— DIRECTIONS —
From the line that contains "decide +kernel" to the last line of the records below, retype each line exactly; leave out everything else.

□ □ □ □

import Summits.HubbardSuperconductivity.HubbardSuperconductivity.Theorems.AnisotropyChordTransferFibre3FinXC2Eval
import Summits.HubbardSuperconductivity.HubbardSuperconductivity.Theorems.AnisotropyChordTransferFibre3FinXC2P22ap
import Summits.HubbardSuperconductivity.HubbardSuperconductivity.Theorems.AnisotropyChordTransferFibre3FinXC2P22aq

/-!
# Route `AnisotropyChord` / H0 rotor rung: FIN XBC2 combined (rows `N₁` + C) certificate at `L = 22` — cell facts, part `ap`

Kernel facts `xbcCellAny2 22 (49/50) 20 la lb (c, bn) = true` (evaluator `…FinXC2Eval` on `…FinXB2Eval`, point wedges rewritten to certified literal tables `…FinXC2P22*`) for 1 λ-cell(s)
(`…FinXC2Eval.xbcCheck2`; cell design: g5 `xbc_design.py` (≤ 2.5 % cells, b = bn/20 ≥ 1.04·b_cell), mirrors `xb_mirror.py`/`xc_mirror.py`); assembled in `…FinXC2TwentyTwo`.
Prover seat `hubbard-h0-rotor-p3` g6; helper for piece A = stmt-HubbardSuperconductivity-23918 of rung 19089 (`--supports`, helper class).
WHAT THIS IS NOT: nothing here proves superconductivity in the Hubbard model (rotor TARGET as worded stays FALSE, g15 verdict); kernel facts for the FIN certificate of TWO hypotheses (rows `N₁`, C) of ONE conditional reduction.  Tree imports only; no sorry, no new axioms.
-/

set_option linter.dupNamespace false

namespace Summit.HubbardSuperconductivity.HubbardSuperconductivity.Theorems.AnisotropyChord.Transfer.Fibre3

namespace FinXB

set_option maxHeartbeats 4000000 in
/-- kernel fact: cell 56 at `L = 22` (certified, (c, bn) = ((11/20 : ℚ), 12)). [folklore] -/
theorem xbc2c22_56 : xbcCellAny2 22 (49/50 : ℚ) 20 442043602739189 453094692807669 ((11/20 : ℚ), (12 : ℕ)) = true := by
  unfold xbcCellAny2
  rw [twc22_41_eq, twc22_42_eq]
  decide +kernel

end FinXB

end Summit.HubbardSuperconductivity.HubbardSuperconductivity.Theorems.AnisotropyChord.Transfer.Fibre3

□ □ □ □

— ANSWER SECTION —
  decide +kernel

end FinXB

end Summit.HubbardSuperconductivity.HubbardSuperconductivity.Theorems.AnisotropyChord.Transfer.Fibre3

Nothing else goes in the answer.